Earlier this year, he presented at the Main Competition of the Berlinale his film ‘Siberia’, which stars Willem Dafoe and received significant praise. Ferrara, in the process of shooting the film and presenting it in Berlin, filmed a documentary about the process of showing the film before being forced into quarantine due to the pandemic.


Crazy, Not Insane by Alex Gibney

 

 

Alex Gibney is one of the most prolific filmmakers working today in the genre. His latest film, which premiered at this year’s edition of the CPH:DOX, will also be featured out of competition in Venice. The film follows a research about forensic psychologist Dorothy Otnow Lewis, who studied the psychology of murders.
 

Hopper/Welles by Orson Welles

 

 

In 2018, Netflix joyfully brought us Orson Welles’ ‘The Other Side of the Wind’. Weirdly enough, Netflix is also bringing another film with Wells name all over it this year, one could say they’re obsessed with the American legend (and so are we). 

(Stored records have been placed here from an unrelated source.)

import Summits.HodgeConjecture.HodgeConjecture.Theorems.MarkmanPartnerTransportPartnerOfMinusTwoClass
import Summits.HodgeConjecture.HodgeConjecture.Theorems.MarkmanPartnerTransportPartnerTransport
import Summits.HodgeConjecture.HodgeConjecture.Theorems.EndoscopicMiddleDegreeCupProductAlgebraic

/-!
# Route MarkmanPartnerTransport · crux `LowPicardRealMultiplication` (#5, stmt-HodgeConjecture-19653) — X3a's
# pay-off: HC⁴(X) from HC⁴ of the K3 PARTNER squares, for `X` with a rational Néron–Severi class of square `−2`

Sibling of `…PartnerOfMinusTwoClass` (X3a: the K3 partner of a marked `K3^{[2]}`-type fourfold whose
`NS(X)_ℚ` represents `−2`, Hasse–Minkowski-free, every Picard rank), kept separate because it consumes the route's
`partnerTransport_explicit` (`…PartnerTransport`, item #2, modulo four printed facts), whose module imports the
route file (Theses cone).

* `hodgeConjectureFor_of_minusTwoClass_of_partnerSquares` — **HC⁴(X) ⟸ HC⁴(S ⊗ S) for every projective K3
  partner `(S, η, p, x, g)` of `X`** (marked, (g1)–(g7), `ρ(X) ≤ ρ(S) + 1`; so `T(S)_ℚ ≅ T(X)_ℚ` as rational Hodge
  structures with their forms and every K3-side rung for that rational type applies), for `(X, φ, P, z)` marked
  smooth projective of `K3^{[2]}`-type with `v ∈ N¹(X)` rational, `q(φ v) = −2` — modulo
  {`Huybrechts_K3_periodSurjective_projective`, `Beauville1983_hilbertSquare_markedIncidence`,
  `Beauville1983_hilbertSquare_blowupDiagonal_surjection`, `Markman2024_rationalHodgeIsometry_lift_algebraic_marked`}
  (the multiplicativity of algebraic classes being the tree's `Theorems.Voisin2003_cupProduct_algebraicClasses_holds`).
  At `ρ(X) ≥ 4` the class `v` is free (`PartnerExistence`, Hasse–Minkowski); at `ρ(X) = 3` — crux #5's range,
  where `PartnerExistence` does not apply — it is the honest hypothesis separating X3a from the residue X3b.

CONDITIONAL; no definition, no sorry, no new named fact; credits nothing; crux #5 and HC stay open. Prover seat
hodge-nonav-19716-p2 (gen 4), `--supports stmt-HodgeConjecture-19653`.

References: E. Markman, Compos. Math. 160 (2024) Thm. 1.1, 1.4; A. Beauville, J. Differential Geom. 18 (1983)
§6, §9; D. Huybrechts, *Lectures on K3 Surfaces*, Ch. 6 Thm. 3.1, Ch. 7 Thm. 4.1; J.-P. Serre, *A Course in
Arithmetic*, Ch. IV §1.5.
-/

noncomputable section

set_option linter.dupNamespace false

open Module CategoryTheory MonoidalCategory
open Literature.AlgebraicTopology.SingularHomology Literature.Geometry.Kaehler
open Literature.AlgebraicGeometry Literature.AlgebraicGeometry.Motives Literature.AlgebraicGeometry.HodgeTheory
open Literature.AlgebraicGeometry.Hyperkaehler Literature.AlgebraicGeometry.Surfaces Literature.AlgebraicGeometry.HilbertScheme
open Summit.HodgeConjecture.HodgeConjecture.Theorems.NikulinTwinTransport
open Summit.HodgeConjecture.HodgeConjecture.Theorems.MarkmanPartnerTransport.BBFPositivity

namespace Summit.HodgeConjecture.HodgeConjecture.Theorems.MarkmanPartnerTransport.PartnerLattice

/-- `MarkedK3Sq[X, φ, P, z]`: VERBATIM the `let MarkedK3Sq := …` binder of the route declarations of
MarkmanPartnerTransport (clauses (m1)–(m6)). Local notation only. -/
local notation3 (prettyPrint := false) "MarkedK3Sq[" X ", " φ ", " P ", " z "]" =>
  (((IsIntegralClass P ∧ ∀ Q : complexBetti X (2 * 4), IsIntegralClass Q → ∃ n : ℤ, Q = n • P) ∧
    (∀ c : complexBetti X 2, IsIntegralClass c ↔ ∃ v : K3HilbertIndex → ℤ, φ c = fun i => (v i : ℂ)) ∧
    (∀ a : complexBetti X 2, cupPowTwo a 4 = ((3 : ℂ) * (k3HilbertForm 2 (φ a) (φ a)) ^ 2) • P) ∧
    (IsOfHodgeType 4 X 2 2 0 (LinearEquiv.symm φ z) ∧
      ∀ τ : complexBetti X 2, IsOfHodgeType 4 X 2 2 0 τ → ∃ t : ℂ, τ = t • LinearEquiv.symm φ z) ∧
    (∀ c : complexBetti X 2, IsOfHodgeType 4 X 2 1 1 c ↔
      (k3HilbertForm 2 (φ c) z = 0 ∧ k3HilbertForm 2 (φ c) (star z) = 0)) ∧
    (k3HilbertForm 2 z z = 0 ∧ 0 < (k3HilbertForm 2 (star z) z).re)))

variable {X : SchemeOver ℂ} {φ : complexBetti X 2 ≃ₗ[ℂ] (K3HilbertIndex → ℂ)} {P : complexBetti X (2 * 4)}
  {z : K3HilbertIndex → ℂ}

/-! ### §4 HC⁴(X) from the K3 side, for `X` with a rational algebraic class of square `−2` -/

/-- **The `X`-side of every K3-side rung, at ANY Picard rank, for `X` whose rational Néron–Severi space
represents `−2`.**  For a marked smooth projective `K3^{[2]}`-type `(X, φ, P, z)` with `v ∈ N¹(X)` rational,
`q(φ v) = −2`: if `HC⁴(S ⊗ S)` holds for every projective K3 partner `(S, η, p, x, g)` of `X` (marked, with
(g1)–(g7) and `ρ(X) ≤ ρ(S) + 1` — so `T(S)_ℚ ≅ T(X)_ℚ` as rational Hodge structures with their forms, and any
K3-side rung for that rational RM ∕ CM ∕ general type applies), then `HodgeConjectureFor 4 X`
(`exists_k3Partner_of_minusTwoClass` + the route's `partnerTransport_explicit`). Modulo the four printed facts
{`Huybrechts_K3_periodSurjective_projective`, `Beauville1983_hilbertSquare_markedIncidence`,
`Beauville1983_hilbertSquare_blowupDiagonal_surjection`, `Markman2024_rationalHodgeIsometry_lift_algebraic_marked`}
(the multiplicativity of algebraic classes is the tree's `Theorems.Voisin2003_cupProduct_algebraicClasses_holds`).
At `ρ(X) ≥ 4` the `−2` class is free (Hasse–Minkowski, `PartnerExistence`); at `ρ(X) = 3` it is the honest
hypothesis separating X3a from the residue X3b (ternary `NS(X)_ℚ` not representing `−2`: no partner, no common
smooth model with a Hilbert square). CONDITIONAL; credits nothing; HC not proved.
[cite: Markman2024, §1.1 Thm. 1.1 and Thm. 1.4] [cite: Beauville1983, §6 (e)–(f), Prop. 6 and §9 Lemme 1]
[cite: Huybrechts2016K3, Ch. 6 Thm. 3.1, Ch. 7 Thm. 4.1] [cite: Serre1973, Ch. IV §1.5 Thm. 3] -/
theorem hodgeConjectureFor_of_minusTwoClass_of_partnerSquares (hP : Huybrechts_K3_periodSurjective_projective)
    (hB : Beauville1983_hilbertSquare_markedIncidence) (hρ : Beauville1983_hilbertSquare_blowupDiagonal_surjection)
    (hMk : Markman2024_rationalHodgeIsometry_lift_algebraic_marked)
    (hX : IsSmoothProjective 4 X) (hK : IsOfK3HilbertSquareType X) (hM : MarkedK3Sq[X, φ, P, z])
    {v : complexBetti X 2} (hv : v ∈ algebraicClasses X 1) (hvrat : IsRationalClass v)
    (hq : k3HilbertForm 2 (φ v) (φ v) = -2)
    (hsq : ∀ (S : SchemeOver ℂ) (η : complexBetti S (2 * 1) ≃ₗ[ℂ] (K3Index → ℂ)) (p : complexBetti S (2 * 2))
      (x : K3Index → ℂ) (g : complexBetti S (2 * 1) →ₗ[ℂ] complexBetti X 2), IsK3Surface S →
      (p ≠ 0 ∧ (IsIntegralClass p ∧ (∀ q : complexBetti S (2 * 2), IsIntegralClass q → ∃ n : ℤ, q = n • p) ∧
        (∀ c : complexBetti S (2 * 1), IsIntegralClass c ↔ ∃ v : K3Index → ℤ, η c = fun i => (v i : ℂ)) ∧
        (∀ a b : complexBetti S (2 * 1), cupProduct (rfl : 2 * 1 + 2 * 1 = 2 * 2) a b = k3Form (η a) (η b) • p) ∧
        IsOfHodgeType 2 S (2 * 1) 2 0 (LinearEquiv.symm η x) ∧
        (∀ τ : complexBetti S (2 * 1), IsOfHodgeType 2 S (2 * 1) 2 0 τ → ∃ t : ℂ, τ = t • LinearEquiv.symm η x)) ∧
        (k3Form x x = 0 ∧ 0 < (k3Form (star x) x).re ∧ ∃ u : K3Index → ℤ,
          k3Form (fun i => (u i : ℂ)) x = 0 ∧ 0 < ∑ i, ∑ j, u i * k3Gram i j * u j)) →
      ((∀ a, IsRationalClass a → IsRationalClass (g a)) ∧
        (∀ (i j : ℕ) a, IsOfHodgeType 2 S (2 * 1) i j a → IsOfHodgeType 4 X 2 i j (g a)) ∧
        (∀ d ∈ algebraicClasses S 1, g d = 0) ∧
        (∀ a, ∀ d : complexBetti X 2, d ∈ algebraicClasses X 1 → k3HilbertForm 2 (φ (g a)) (φ d) = 0) ∧
        (∀ a b, (∀ d ∈ algebraicClasses S 1, cupProduct (rfl : 2 * 1 + 2 * 1 = 2 * 2) a d = 0) →
          (∀ d ∈ algebraicClasses S 1, cupProduct (rfl : 2 * 1 + 2 * 1 = 2 * 2) b d = 0) →
          k3HilbertForm 2 (φ (g a)) (φ (g b)) = k3Form (η a) (η b)) ∧
        (∀ y, (∀ d : complexBetti X 2, d ∈ algebraicClasses X 1 → k3HilbertForm 2 (φ y) (φ d) = 0) →
          ∃ a, (∀ d ∈ algebraicClasses S 1, cupProduct (rfl : 2 * 1 + 2 * 1 = 2 * 2) a d = 0) ∧ g a = y) ∧
        (∀ y, (∀ d : complexBetti X 2, d ∈ algebraicClasses X 1 → k3HilbertForm 2 (φ y) (φ d) = 0) →
          IsRationalClass y →
          ∃ a, (∀ d ∈ algebraicClasses S 1, cupProduct (rfl : 2 * 1 + 2 * 1 = 2 * 2) a d = 0) ∧
            IsRationalClass a ∧ g a = y)) →
      Module.finrank ℂ (algebraicClasses X 1) ≤ Module.finrank ℂ (algebraicClasses S 1) + 1 →
      HodgeConjectureFor 4 (S ⊗ S)) :
    HodgeConjectureFor 4 X := by
  obtain ⟨S, η, p, x, g, hS, hMS, hg, hρS⟩ := exists_k3Partner_of_minusTwoClass hP hX hM hv hvrat hq
  have hHC : HodgeConjectureFor 4 (S ⊗ S) := hsq S η p x g hS hMS hg hρS
  obtain ⟨-, hmk, hxx, hxpos, hu⟩ := hMS
  obtain ⟨hg1, hg2, -, -, hg5, -, -⟩ := hg
  exact partnerTransport_explicit hB hρ hMk Theorems.Voisin2003_cupProduct_algebraicClasses_holds hX hK hM hS hmk
    hxx hxpos hu hg1 hg2 hg5 hHC

end Summit.HodgeConjecture.HodgeConjecture.Theorems.MarkmanPartnerTransport.PartnerLattice

end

In The Other Side of the Wind’, Orson Welles gathered a bunch of majestic thinkers from cinema (John Huston, Peter Bogdanovich, Cameron Mitchell, Susan Strasberg, etc), to make a film that took 40 years to come out, long after his farewell from this world. In that same film was the also American legend Dennis Hopper. 

’Hopper/Welles’ is an intimate conversation between these two thinkers of cinema. And that’s all we need to know.